08.

462 86 1
                                    

Vano segera masuk menuju dapur, di sana adiknya sudah berdiri tampak menyiapkan rebusan air di atas kompor. Ia memberi tiga bungkus mie kepada adiknya kemudian meletakan sisanya di rak. Ia tersenyum menatap adiknya yang juga ikut menatap kehadirannya.

"Wah kok cepet belinya? Biasanya kan leelt?"

"Eh gak mau ya kakaKnya pulang cepat?" Goda Vano.

"Kakak belinya di swalayan deket Jalan Patimura? Masih bukak ya jam segini?"

" iya, tapi suasanya lumayan sepi sih, jadi cepet sampe rumahnya."

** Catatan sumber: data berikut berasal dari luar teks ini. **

import Summits.QuantumFields.YangMills.Theorems.LuscherReductionTwistedTraceScalingSliceEquiv
import Summits.QuantumFields.YangMills.Theorems.LuscherReductionTwistedTraceScalingGaugeActionBased
import HarnessLib

/-!
# The linearised Faddeev–Popov form in BASED coordinates is uniformly coercive: `‖ξ‖∞ ≤ 2C_L‖P_Γ D_u(ξ − ξ̄)‖` for `ξ(0) = 0`
# (lane A of S-BASE, crux `TwistedTraceScaling` stmt-QuantumFields-20203, C4 INNER; design note `pub/ym-fleet/ym-luscher-20007-p1/COARSE-DESIGN.md` §23.8 (N2))

In based gauge coordinates (`…GaugeAverageBased`, `…GaugeActionBased`) the exponent of the Faddeev–Popov weight at a slice point is, to leading order,
`−‖P_Γ D_u(ξ − ξ̄)‖²/δ_g²` with `ξ(0) = 0`.  THIS FILE: the quadratic form is uniformly positive definite on based fields for slow variables near `1`:
* `norm_le_two_mul_norm_sub_siteMean`: `‖ξ‖∞ ≤ 2‖ξ − ξ̄‖∞` when `ξ(0) = 0` (`ξ̄ = −(ξ − ξ̄)(0)`);
* ★★ `norm_le_sliceConst_based`: `‖ξ‖∞ ≤ 2C_L·‖P_Γ(covGradL u (ξ − ξ̄))‖` for `ξ(0) = 0` and `|u⃗_k|∞ ≤ τ_L` (`…SliceEquiv`'s constants);
* ★ `basedForm_pos`: the form vanishes only at `ξ = 0` on based fields.
So the based Gaussian `∫ exp(−‖P_Γ D_u(ξ−ξ̄)‖²/δ_g²) dξ` over `(ℝ³)^{|sites|−1}` converges with tails `exp(−c‖ξ‖²/δ_g²)`, `c = (2C_L)^{-2}` — the coercivity input of (N2).
HONEST FRAMING: finite-dimensional linear algebra for a stub of a child of the CONDITIONAL reduction route R2b1; no spectral claim; C4 OPEN; not a gap, not Clay.
-/

set_option autoImplicit false

noncomputable section

open Real
open scoped BigOperators
open Literature.MathematicalPhysics.QuantumFieldTheory
open Literature.MathematicalPhysics.QuantumLattice

namespace Summit.QuantumFields.YangMills.Theorems.FemtoTransferGap.TwoLattice.ConstTube

open Summit.QuantumFields.YangMills.Theorems.FemtoTransferGap
open Summit.QuantumFields.YangMills.Theorems.FemtoTransferGap.TwoLattice.Stiff (LinkSpace)

variable (L : ℕ) [NeZero L]

/-- The re-centred field is mean-zero. [folklore] -/
theorem sub_siteMean_mem_meanZero (ξ : Site 3 L → Fin 3 → ℝ) : (fun x => ξ x - siteMean L ξ) ∈ meanZero L := sum_sub_siteMean L ξ

/-- For a based field, `‖ξ‖∞ ≤ 2‖ξ − ξ̄‖∞`. [folklore] -/
theorem norm_le_two_mul_norm_sub_siteMean {ξ : Site 3 L → Fin 3 → ℝ} (h0 : ξ 0 = 0) : ‖ξ‖ ≤ 2 * ‖fun x => ξ x - siteMean L ξ‖ := by
  set η : Site 3 L → Fin 3 → ℝ := fun x => ξ x - siteMean L ξ with hη
  have hmean : siteMean L ξ = -η 0 := by simp [hη, h0]
  have hm : ‖siteMean L ξ‖ ≤ ‖η‖ := by rw [hmean, norm_neg]; exact norm_le_pi_norm η 0
  refine (pi_norm_le_iff_of_nonneg (by positivity)).mpr fun x => ?_
  have hx : ξ x = η x + siteMean L ξ := by simp [hη]
  rw [hx]
  calc ‖η x + siteMean L ξ‖ ≤ ‖η x‖ + ‖siteMean L ξ‖ := norm_add_le _ _
    _ ≤ ‖η‖ + ‖η‖ := add_le_add (norm_le_pi_norm η x) hm
    _ = 2 * ‖η‖ := by ring

/-- ★★ **UNIFORM COERCIVITY OF THE BASED FORM**: `‖ξ‖∞ ≤ 2C_L·‖P_Γ(D_u(ξ − ξ̄))‖` for `ξ(0) = 0`, `|u⃗_k|∞ ≤ τ_L`. [folklore] -/
theorem norm_le_sliceConst_based {u : GaugeConfig 3 1 SU2} (hu : ∀ (k : Fin 3) (c : Fin 3), |vecPart (u (0, k)) c| ≤ sliceRadius L)
    {ξ : Site 3 L → Fin 3 → ℝ} (h0 : ξ 0 = 0) :
    ‖ξ‖ ≤ 2 * sliceConst L * ‖(gaugeModes L).starProjection (covGradL L u (fun x => ξ x - siteMean L ξ))‖ := by
  have h1 := norm_le_two_mul_norm_sub_siteMean L h0
  have h2 := norm_le_sliceConst_mul L hu ⟨fun x => ξ x - siteMean L ξ, sub_siteMean_mem_meanZero L ξ⟩
  rw [coe_sliceMap] at h2
  calc ‖ξ‖ ≤ 2 * ‖fun x => ξ x - siteMean L ξ‖ := h1
    _ ≤ 2 * (sliceConst L * ‖(gaugeModes L).starProjection (covGradL L u (fun x => ξ x - siteMean L ξ))‖) := by
        exact mul_le_mul_of_nonneg_left h2 (by norm_num)
    _ = _ := by ring

/-- ★ The based form is positive definite: it vanishes only at `ξ = 0`. [folklore] -/
theorem basedForm_pos {u : GaugeConfig 3 1 SU2} (hu : ∀ (k : Fin 3) (c : Fin 3), |vecPart (u (0, k)) c| ≤ sliceRadius L)
    {ξ : Site 3 L → Fin 3 → ℝ} (h0 : ξ 0 = 0) (hξ : ξ ≠ 0) :
    0 < ‖(gaugeModes L).starProjection (covGradL L u (fun x => ξ x - siteMean L ξ))‖ := by
  have h := norm_le_sliceConst_based L hu h0
  have hC := sliceConst_pos L
  have hξn : 0 < ‖ξ‖ := norm_pos_iff.mpr hξ
  by_contra hneg
  have h0' : ‖(gaugeModes L).starProjection (covGradL L u (fun x => ξ x - siteMean L ξ))‖ = 0 := le_antisymm (not_lt.mp hneg) (norm_nonneg _)
  rw [h0', mul_zero] at h
  linarith

/-- ★ Quadratic lower bound: `‖P_Γ D_u(ξ − ξ̄)‖² ≥ ‖ξ‖∞²/(2C_L)²` on based fields. [folklore] -/
theorem basedForm_sq_ge {u : GaugeConfig 3 1 SU2} (hu : ∀ (k : Fin 3) (c : Fin 3), |vecPart (u (0, k)) c| ≤ sliceRadius L)
    {ξ : Site 3 L → Fin 3 → ℝ} (h0 : ξ 0 = 0) :
    ‖ξ‖ ^ 2 / (2 * sliceConst L) ^ 2 ≤ ‖(gaugeModes L).starProjection (covGradL L u (fun x => ξ x - siteMean L ξ))‖ ^ 2 := by
  have h := norm_le_sliceConst_based L hu h0
  have hC := sliceConst_pos L
  rw [div_le_iff₀ (by positivity)]
  calc ‖ξ‖ ^ 2 ≤ (2 * sliceConst L * ‖(gaugeModes L).starProjection (covGradL L u (fun x => ξ x - siteMean L ξ))‖) ^ 2 :=
        pow_le_pow_left₀ (norm_nonneg _) h 2
    _ = _ := by ring

end Summit.QuantumFields.YangMills.Theorems.FemtoTransferGap.TwoLattice.ConstTube

end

Vela mangut-mangut mendapt respon dari sang kakak, kini air rebusan untuk mienya sudah mendidih siap untuk di masukan mie.

"Kak Van bantu ya?"

"Iya kak , makasi."

Setelah beberapa menit berkutat dengan alat masakannya, akhirnya mereka selesai menyajikan mie goreng tersebut dan dihidangkan dalam satu mangkuk besar.

"Sekarang kakak jemput mama ya, biar Vela yang bawa mienya ke ryang tengah nanti kita makan sama-sama ya?"

"Oke siap."

Dengan wajah berbinar vela meletakan mangkok berisi mie tersebut di atas meja kaca di ruang tengah, ia juga menyiapkan tiga gelas air putih. Sembari menunggu sang mama dan kakaknya, dirinya duduk bersila di lantai yang beralaskan karpet plastik.

Vela memandang getir tiga gelas tersebut, jika dulu mereka bisa makan enak lengkap bersama ayahnya, kini keadaan sangat berbeda. Dimana kini hanya ada tiga gelas air dan makanan seadanya.

"Mama udah laper nih," celetuk Winda muncul dari balik pintu kayu itu, "Vela masa kapa itu?"

Vela tersenyum hangat melihat mamanya, "Mie ma."

Winda tersenyum, tapi kegetiran itu tampak jelas di matanya, jika dulu ia selalu mengingatkan anaknya agar tidak memakan makanan instant terus-menerus, tapi kini keadaan sudah berbeda karena takdir mereka.

"Mama mikirin apa? Ayo makan, mie buatan Vela pasti enak banget," kata Vano.

"Iya mah ayo, mienya jangan di liatin aja nanti minder."

Winda terkekeh, lamunan dan pikirannya lenyap sudah karena tingkah Vela. Dengan hati-hati Vano mendorong kursi roda itu mendekat kea rah meja, ia mengambilkan sebuah piring kaca untuk mamanya, meletakan mie disana dan memberinya pada mamanya.

Vano duduk berdampingan dengan adiknya, "yuk makan."

Vela mengangguk kencang, sedari tadi ia sangat lapar pasti akanya juga merasakan hal yang sama terlebih mamanya. Jarang-jarang mereka makan malam seperti ini. Walau mienya di bagi menjadi tiga bagian, mereka cukup merasa bersyukur karena masih bisa makan makanan sederhana yang enak di malam mini.